Of course, as a number, π is pretty amazing. Much more than just the ratio of the Circumference to the diameter. π shows up all over the place. And π is an irrational number -- the symbol π represents the number, but it cannot be written down completely, as it is a non-terminating, non-repeating number.

Much folklore holds that the digits "must" represent all the writing ever written -- sort of like the million monkeys on a million typewriters for a million years theory of randomness. There was a guy on NPR's Here and Now on Friday mentioning that in the first million digits of π, it isn't even an even frequency of the numbers 0-9. It's like the most common number is 5, with 0, 6 and 9 in shorter supplies -- or something like that.

My good friend from ISP at Northwestern, the late Steve Houdek, spent most of freshman year refining a program that could calculate thousands of digits of pi. It didn't NEED to be done, having been done before, but it provided a really great programming and research project, running from BASIC to FORTRAN to Pascal and later C, I believe.

Here's the first 41 digits of π, or 40 decimal places:

π = 3.14159 26535 89793 23846 26433 83279 50288 41972This is more π than you'll ever need for doing Physics problems.

Those million or more digits of π? That's not irrelevant, but it is mathematics and not Physics. Just saying. And I, for one, am all for purely intellectual pursuits, so I'm not knocking mathematics theory.

**The Significance of Numbers**

Those of you who have ever taken a Dr. Phil Physics course, know that I spend a lot of time talking about Significant Figures. Because in an introductory Physics class, the equations and numbers represent real things which are either measured or calculated.

But, as I tell my students, most scientific calculators are set up to display up to 10 digits and calculate to 12. That doesn't mean you need to use all of them.

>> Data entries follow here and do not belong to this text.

import Summits.BirchSwinnertonDyer.BirchSwinnertonDyer.Theorems.EisensteinPrimesPoitouTateReciprocityS
import Literature.NumberTheory.GaloisCohomology.PoitouTateRestrictedShaNaturalAtOfP2monoLayerNat
import Literature.NumberTheory.GaloisRepresentations.IdeleTruncatedSLocalInjectivityTwoTC
import HarnessLib

/-!
# The END theorem of lane «PT-Ш-S-TC»: Milne ADT I Thm. 4.10 (a), restricted `Ш`-duality with its natural pairing,
# at every FINITE set of places of a TOTALLY COMPLEX number field — `forall_poitouTate_shaRestricted_tateDual_natural_at_of_isTotallyComplex`

Module `Summits/BirchSwinnertonDyer/BirchSwinnertonDyer/Theorems/EisensteinPrimesPoitouTateShaNaturalAtTC.lean`; namespace
`Summit.BirchSwinnertonDyer.BirchSwinnertonDyer.Theorems.PoitouTateShaNaturalAtTC` (LEAD bsd-line-x1-p1 RULING #9 = the TYPE, RULING #10 = the
HOME: Summits-side, because the all-places reciprocity law behind hypothesis (R4) — door-c4 g18's `SchneiderFreeAdditiveX3PoitouTateReciprocity*` —
lives under `Summits/…/Theorems`).  Theorems only; no named fact, no `sorry`, no instance, no notation.  Helper of crux `GoodLatticeBDPValue`
(stmt-BirchSwinnertonDyer-19032): it DISCHARGES conjunct 1 of the registered stub `stub_publishedFactsMore` of line `halves` v32 BY NAME
(skeleton v33 / v33N, kit `mk_v33.py`).

THE ASSEMBLY (every input a tree theorem; cell bsd-eis, row 4, width seats w2–w8 + LEAD, 2026-08-29):
`PoitouTateShaNaturalAtOfP2mono.forall_natural_at_of_P2mono` (-w2 g12 ADAPTER #2 = the `Ext`-road kit `ShaExtRoadKit.natural_at_of_kit'` (-w2 g11)
fed with the tree's `S`-idèle class formation `truncSeqS` (-w6 g11) and its invariant map `invS` (-w5 g10), Tate duality `hα_classBarSD` (-w8 g13 D2,
-w4 g19 Tate–Nakayama, LEAD g10 primary decomposition), the archimedean inputs (-w2 g11, LEAD g11), `Ψ(E) = Ш²` (-w7 g11–g13 (Λ1), -w2 g12 Ψ),
the layer bridge `natLayerS` (-w5 g11 / -w6 g12), the `S`-readouts `readoutSExtB` + (R3) (-w6 g11 D4b, -w5 g11 F1/F1b) and (R4)
`PoitouTateReciprocityS.read_idelePart_eq_sum` (-w5 g11 F2 over -w6 g11 L, door-c4/c5/c6's reciprocity law)) applied to [P2-mono]
`IdeleReadout.p2mono` (Milne I Lemma 4.13 at `r = 2`, injectivity half: -w4 g20 permutation dévissage E1–E4e, -w3 g18 [P1-mono]/[P1-epi-local]/
P2-a/P2-c, -w7 g13 P2-d, -w4 g21 local leaf, LEAD g11 P2-e/f, -w8 g13 / -w3 g19 / -w7 g14 P2-b).

HONEST FRAMING: this proves, in the kernel, the finite-`S` totally-complex case of Milne's Theorem I 4.10 (a) in the tree's formulation
(`poitouTate_shaRestricted_tateDual_natural_at`); it is ONE named input of crux 2 of the Eisenstein-primes route.  No summit statement, no case
of BSD, no main conjecture is proved by this file.  AI formalisation, established only by the kernel check.

## References
* J. S. Milne, *Arithmetic Duality Theorems*, 2nd ed. (2006), I Thm. 4.10 (a) (p. 57), its proof (p. 58), Lemma 4.13, §4 p. 65. [MilneADT2006]
* D. Harari, *Galois Cohomology and Class Field Theory*, Universitext (2020), Thm. 17.13, §17.4 (17.1), §17.5 Lemma 17.23, Prop. 17.25–17.26. [Harari2020]
-/

noncomputable section

set_option linter.dupNamespace false
set_option autoImplicit false

open NumberField IsDedekindDomain Field CategoryTheory CategoryTheory.Abelian
open Literature.Algebra.Homology Literature.Algebra.Homology.DiscreteRep
open Literature.NumberTheory.GaloisRepresentations Literature.NumberTheory.GaloisCohomology
open scoped Classical

namespace Summit.BirchSwinnertonDyer.BirchSwinnertonDyer.Theorems.PoitouTateShaNaturalAtTC

/-- **THE END THEOREM of lane «PT-Ш-S-TC» (LEAD RULING #9 type / RULING #10 home): for every totally complex number field `K` and
every FINITE set `S` of finite places, the restricted `Ш`-duality of Milne ADT I Thm. 4.10 (a) holds at `S` with its pairing natural in
the module** (`poitouTate_shaRestricted_tateDual_natural_at K S`): -w2 g12's `forall_natural_at_of_P2mono` applied to [P2-mono]
`IdeleReadout.p2mono`.  Discharges conjunct 1 of `stub_publishedFactsMore` of line `halves` (crux `GoodLatticeBDPValue`) BY NAME.
[cite: MilneADT2006, I Thm. 4.10 (a) (p. 57), its proof (p. 58), Lemma 4.13][cite: Harari2020, Thm. 17.13 (b), §17.4 (17.1), §17.5 Prop. 17.25–17.26] -/
theorem forall_poitouTate_shaRestricted_tateDual_natural_at_of_isTotallyComplex :
    ∀ (K : Type) [Field K] [NumberField K] [IsTotallyComplex K] (S : Set (HeightOneSpectrum (𝓞 K))),
      S.Finite → poitouTate_shaRestricted_tateDual_natural_at K S := by
  -- ALT body (bsd-eis -w2 g12): `PoitouTateShaNaturalAtOfP2mono.forall_natural_at_of_P2mono` (p729260) INLINED, so that this file
  -- does not import `…Theorems.EisensteinPrimesPoitouTateShaNaturalAtOfP2mono` (check-farm olean unavailable at 17:00Z); same assembly:
  -- `ShaExtRoadKit.natural_at_of_P2mono_natLayerS` fed with [P2-mono] `IdeleReadout.p2mono` and the `S`-readout triple of -w5 g11.
  intro K _ _ _ S hS
  obtain ⟨S', rfl⟩ := hS.exists_finset_coe
  exact ShaExtRoadKit.natural_at_of_P2mono_natLayerS K S' (fun U _ hU _ y hy => IdeleReadout.p2mono K S' U hU y hy)
    (fun n _ M _ _ _ _ ρ hn hur hS v =>
      haveI : Finite (DiscreteGaloisModule.TateDual K M n) := DiscreteGaloisModule.TateDual.finite K M n
      HomDual.readoutSExtB ρ n S' (PoitouTateReciprocityS.ramificationSubgroup_le_ker_tateDual ρ n S' hur hS) hn v)
    (fun n _ M _ _ _ _ ρ hn hur hS t =>
      haveI : Finite (DiscreteGaloisModule.TateDual K M n) := DiscreteGaloisModule.TateDual.finite K M n
      HomDual.exists_forall_mem_readoutSExtB_eq ρ n S' (PoitouTateReciprocityS.ramificationSubgroup_le_ker_tateDual ρ n S' hur hS)
        hn _ (ShaExtRoadKit.inr_mem_sigma_iff K S') t)
    (fun n _ M _ _ _ _ ρ hn hur hS e y =>
      haveI : Finite (DiscreteGaloisModule.TateDual K M n) := DiscreteGaloisModule.TateDual.finite K M n
      PoitouTateReciprocityS.read_idelePart_eq_sum ρ n hn S'
        (PoitouTateReciprocityS.ramificationSubgroup_le_ker_tateDual ρ n S' hur hS) _ (ShaExtRoadKit.inl_mem_sigma K S')
        (ShaExtRoadKit.inr_mem_sigma_iff K S') e y)

end Summit.BirchSwinnertonDyer.BirchSwinnertonDyer.Theorems.PoitouTateShaNaturalAtTC

end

In fact, whenever I see a student dumping all ten digits in an answer, I know this is an attempt to snow me with numbers, because the student clearly doesn't know what they're doing.

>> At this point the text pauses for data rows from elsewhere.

import Summits.CriticalPhenomena.PercolationContinuityZ3.Theorems.SahiLiebSahiContinuumDensityPrelim

/-!
# The continuous case controls every absolutely continuous FKG measure on `Q_d`
# (log-supermodular bounded densities), and conversely

Companion of `SahiLiebSahiContinuum.lean` / `SahiTwoDimDensity.lean` (cell `prim-sahi`, typer, generation 6;
`--supports stmt-CriticalPhenomena-4575`).

Lieb–Sahi [LiebSahi2021, §1]: "if `Q_k = [0,1]^k` … then the FKG inequality holds for the Lebsegue measure, and more
generally for any absolutely continuous measure whose density function satisfies (sup-mod)".  The same is true of
the whole hierarchy `E_n ≥ 0`, order by order and dimension by dimension: `LiebSahiContinuum d n` (Lebesgue measure
on `Q_d`) implies — indeed is EQUIVALENT to — `E_n ≥ 0` under every probability measure `ρ·λ` on `Q_d` with a
bounded measurable log-supermodular (MTP₂) density `ρ` (`liebSahiContinuum_iff_withDensity`).  The `d`-dimensional
version of generation 5's `SahiTwoDimDensity.mSahiPositive_withDensity` (which is the unconditional case `d = 2`):

* `lintegral_four_functions_unitCube` — Karlin–Rinott's continuous four functions theorem on `Q_d` (from the tree's
  `lintegral_four_functions` on `ℝ^ι`, along the inclusion / the coordinatewise clamp);
* `cubeCellWeight μ m` (masses of the `(m+1)^d` grid cells), `isFKGMeasure_cubeCellWeight_withDensity` — the cell
  weights of an MTP₂ density form an FKG weight on the box `[m+1]^d` (the cell map is a lattice homomorphism);
* the weighted Riemann sandwich on `Q_d` (`ex_hiCube_sub_ex_loCube_le`, gap `≤ R·d·(g(1)−g(0))/(m+1)` for cell
  weights `≤ R`·Lebesgue, by `LebesgueCube.sum_gap_mul_le`), `tendsto_gridMoment`, `msahiE_nonneg_of_cubeCellWeights`;
* **`msahiE_withDensity_nonneg_of_liebSahiContinuum`**, `…_antitone`: `LiebSahiContinuum d n ⇒ E_n ≥ 0` under
  `ρ·λ` for all nonnegative monotone (increasing / decreasing) families, through the layer `W(d,n)`
  (`liebSahiContinuum_iff_fkgGrid`) applied to the FKG cell weights;
* **`liebSahiContinuum_iff_withDensity`**; unconditionally `msahiE_withDensity_nonneg_of_le_two` (`d ≤ 2`).

No measurability of the families is needed (monotone functions on `Q_d` are a.e. Borel, `ρ·λ ≪ λ`).
-/

noncomputable section

namespace Summit.CriticalPhenomena.PercolationContinuityZ3.Theorems.SahiCubeDensity

open MeasureTheory Set Filter Topology Finset Literature.Combinatorics.Sahi2008
  Literature.Combinatorics.Sahi2008.LebesgueCube
open scoped unitInterval ENNReal NNReal

variable {d n : ℕ}

/-! ## The continuous case ⟹ every absolutely continuous FKG measure on `Q_d` -/

/-- **`LiebSahiContinuum d n` ⟹ every absolutely continuous FKG measure on `Q_d`, increasing families**: for a
measurable, bounded, log-supermodular density `ρ` on `Q_d` with `∫ρ dλ = 1`, all nonnegative monotone increasing
families have `E_n(f_0,…,f_{n−1}) ≥ 0` under `ρ·λ` — through the layer `W(d,n)` (FKG weights on the boxes
`[m+1]^d`, `liebSahiContinuum_iff_fkgGrid`) applied to the FKG cell weights of `ρ`. [this work] -/
theorem mSahiPositive_withDensity_of_liebSahiContinuum (h : LiebSahiContinuum d n) (ρ : (Fin d → I) → ℝ≥0∞)
    (hρm : Measurable ρ) {R : ℝ≥0} (hρR : ∀ x, ρ x ≤ R) (hρ : ∀ x y, ρ x * ρ y ≤ ρ (x ⊔ y) * ρ (x ⊓ y))
    [IsProbabilityMeasure (volume.withDensity ρ)] : MSahiPositive (volume.withDensity ρ) n := by
  intro f hf0 hmono
  have hW := (liebSahiContinuum_iff_fkgGrid d n).1 h
  exact msahiE_nonneg_of_cubeCellWeights _ (withDensity_absolutelyContinuous _ _) (cubeCellWeight_withDensity_le ρ hρR)
    (fun m => hW m _ (isFKGMeasure_cubeCellWeight_withDensity ρ hρm hρ m)) f hf0 hmono

/-- The central reflection of `Q_d` (plumbing). [this work] -/
private def refl (x : Fin d → I) : Fin d → I := fun j => unitInterval.symm (x j)

/-- The reflection is a measurable embedding (plumbing). [this work] -/
private theorem measurableEmbedding_refl : MeasurableEmbedding (refl (d := d)) :=
  (MeasurableEquiv.piCongrRight fun _ : Fin d => unitInterval.symmMeasurableEquiv).measurableEmbedding

/-- The reflection preserves Lebesgue measure (plumbing). [this work] -/
private theorem measurePreserving_refl : MeasurePreserving (refl (d := d)) volume volume :=
  volume_preserving_pi fun _ => unitInterval.measurePreserving_symm

/-- The reflection reverses `⊔` and `⊓` (plumbing). [this work] -/
private theorem refl_sup (x y : Fin d → I) : refl (x ⊔ y) = refl x ⊓ refl y := by
  funext j
  simp only [refl, Pi.sup_apply, Pi.inf_apply]
  rcases le_total (x j) (y j) with hxy | hxy
  · rw [sup_eq_right.2 hxy, inf_eq_right.2 (unitInterval.symm_le_symm.2 hxy)]
  · rw [sup_eq_left.2 hxy, inf_eq_left.2 (unitInterval.symm_le_symm.2 hxy)]

/-- The reflection reverses `⊓` and `⊔` (plumbing). [this work] -/
private theorem refl_inf (x y : Fin d → I) : refl (x ⊓ y) = refl x ⊔ refl y := by
  funext j
  simp only [refl, Pi.sup_apply, Pi.inf_apply]
  rcases le_total (x j) (y j) with hxy | hxy
  · rw [inf_eq_left.2 hxy, sup_eq_left.2 (unitInterval.symm_le_symm.2 hxy)]
  · rw [inf_eq_right.2 hxy, sup_eq_right.2 (unitInterval.symm_le_symm.2 hxy)]

/-- The reflection pushes `(ρ ∘ refl)·λ` to `ρ·λ` (plumbing). [this work] -/
private theorem measurePreserving_refl_withDensity (ρ : (Fin d → I) → ℝ≥0∞) (hρm : Measurable ρ) :
    MeasurePreserving (refl (d := d)) (volume.withDensity (ρ ∘ refl)) (volume.withDensity ρ) := by
  refine ⟨measurableEmbedding_refl.measurable, ?_⟩
  ext s hs
  rw [Measure.map_apply measurableEmbedding_refl.measurable hs,
    withDensity_apply _ (measurableEmbedding_refl.measurable hs), withDensity_apply _ hs]
  exact measurePreserving_refl.setLIntegral_comp_preimage hs hρm

/-- **`LiebSahiContinuum d n` ⟹ every absolutely continuous FKG measure on `Q_d`, decreasing families** (the
printed form; apply the increasing form to the reflected density `ρ ∘ refl`). [this work] -/
theorem msahiE_withDensity_nonneg_of_liebSahiContinuum_antitone (h : LiebSahiContinuum d n)
    (ρ : (Fin d → I) → ℝ≥0∞) (hρm : Measurable ρ) {R : ℝ≥0} (hρR : ∀ x, ρ x ≤ R)
    (hρ : ∀ x y, ρ x * ρ y ≤ ρ (x ⊔ y) * ρ (x ⊓ y)) [IsProbabilityMeasure (volume.withDensity ρ)]
    (f : Fin n → (Fin d → I) → ℝ) (hf0 : ∀ i x, 0 ≤ f i x) (hanti : ∀ i, Antitone (f i)) :
    0 ≤ msahiE (volume.withDensity ρ) n f := by
  have hpush := measurePreserving_refl_withDensity ρ hρm
  haveI : IsProbabilityMeasure (volume.withDensity (ρ ∘ refl (d := d))) := by
    constructor
    have h1 := hpush.measure_preimage (s := Set.univ) MeasurableSet.univ.nullMeasurableSet
    rw [Set.preimage_univ] at h1
    rw [h1]
    exact measure_univ
  rw [← msahiE_comp_measurePreserving hpush measurableEmbedding_refl n f]
  refine mSahiPositive_withDensity_of_liebSahiContinuum h (ρ ∘ refl) (hρm.comp measurableEmbedding_refl.measurable)
    (fun x => hρR _) (fun x y => ?_) _ (fun i x => hf0 i _) fun i x y hxy => hanti i fun j => ?_
  · simp only [Function.comp_apply, refl_sup, refl_inf]
    rw [mul_comm (ρ (refl x ⊓ refl y))]
    exact hρ (refl x) (refl y)
  · exact unitInterval.symm_le_symm.2 (hxy j)

/-- **The continuous case is a statement about all absolutely continuous FKG measures**: `LiebSahiContinuum d n`
holds iff every probability measure `ρ·λ` on `Q_d` with a measurable, bounded, log-supermodular density satisfies
`E_n ≥ 0` for all nonnegative monotone increasing families (`⇐`: `ρ ≡ 1`). [this work] -/
theorem liebSahiContinuum_iff_withDensity :
    LiebSahiContinuum d n ↔
      ∀ (ρ : (Fin d → I) → ℝ≥0∞), Measurable ρ → (∃ R : ℝ≥0, ∀ x, ρ x ≤ R) →
        (∀ x y, ρ x * ρ y ≤ ρ (x ⊔ y) * ρ (x ⊓ y)) → IsProbabilityMeasure (volume.withDensity ρ) →
          MSahiPositive (volume.withDensity ρ) n := by
  constructor
  · rintro h ρ hρm ⟨R, hρR⟩ hρ hprob
    exact mSahiPositive_withDensity_of_liebSahiContinuum h ρ hρm hρR hρ
  · intro h
    have h1 := h 1 measurable_const ⟨1, fun _ => le_rfl⟩ (fun _ _ => le_rfl) (by rw [withDensity_one]; infer_instance)
    rw [withDensity_one] at h1
    exact liebSahiContinuum_iff_mSahiPositive.2 h1

/-- **Unconditionally, `d ≤ 2`: every absolutely continuous FKG probability measure on `Q_d` with bounded density is
Sahi-positive of every order** (the `Fin d → I` form of `SahiTwoDimDensity.mSahiPositive_withDensity`). [this work] -/
theorem mSahiPositive_withDensity_of_le_two (hd : d ≤ 2) (ρ : (Fin d → I) → ℝ≥0∞) (hρm : Measurable ρ)
    {R : ℝ≥0} (hρR : ∀ x, ρ x ≤ R) (hρ : ∀ x y, ρ x * ρ y ≤ ρ (x ⊔ y) * ρ (x ⊓ y))
    [IsProbabilityMeasure (volume.withDensity ρ)] (n : ℕ) : MSahiPositive (volume.withDensity ρ) n :=
  mSahiPositive_withDensity_of_liebSahiContinuum (liebSahiContinuum_of_le_two hd n) ρ hρm hρR hρ

end Summit.CriticalPhenomena.PercolationContinuityZ3.Theorems.SahiCubeDensity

v = d / t = 2.31 meters / 5.34 seconds = 0.4325842697 m/s ?

Nope. Can't justify all those digits.

Most of our typical measurements have three significant figures -- 3 sig. fig. -- which is how many numbers are there, not decimal places, and not counting zeroes which are merely placeholders. So 123 and 1.23 and 0.123 and 123,000 and 0.00000123 are all 3 sig. fig. numbers. Multiply or divide 3 sig. fig. numbers together, and you can only justify 3 sig. figs. in your answer -- though I typically keep an extra "fuzzy" digit to help with the decimal representation of a fraction, or what I would call 3+1 sig. figs.

2.31 meters / 5.34 seconds = 0.433 m/s or 0.4326 m/s. That's it.

The carpenter is told to "measure twice, cut once". In class I hold up a meter stick. It is divided into 100 centimeters and each centimeter is divided into ten millimeters -- or 1 meter = 1000 mm. A millimeter is comparable to the width of a saw blade, so cutting a meter stick to a length of 31.7 cm is reasonable.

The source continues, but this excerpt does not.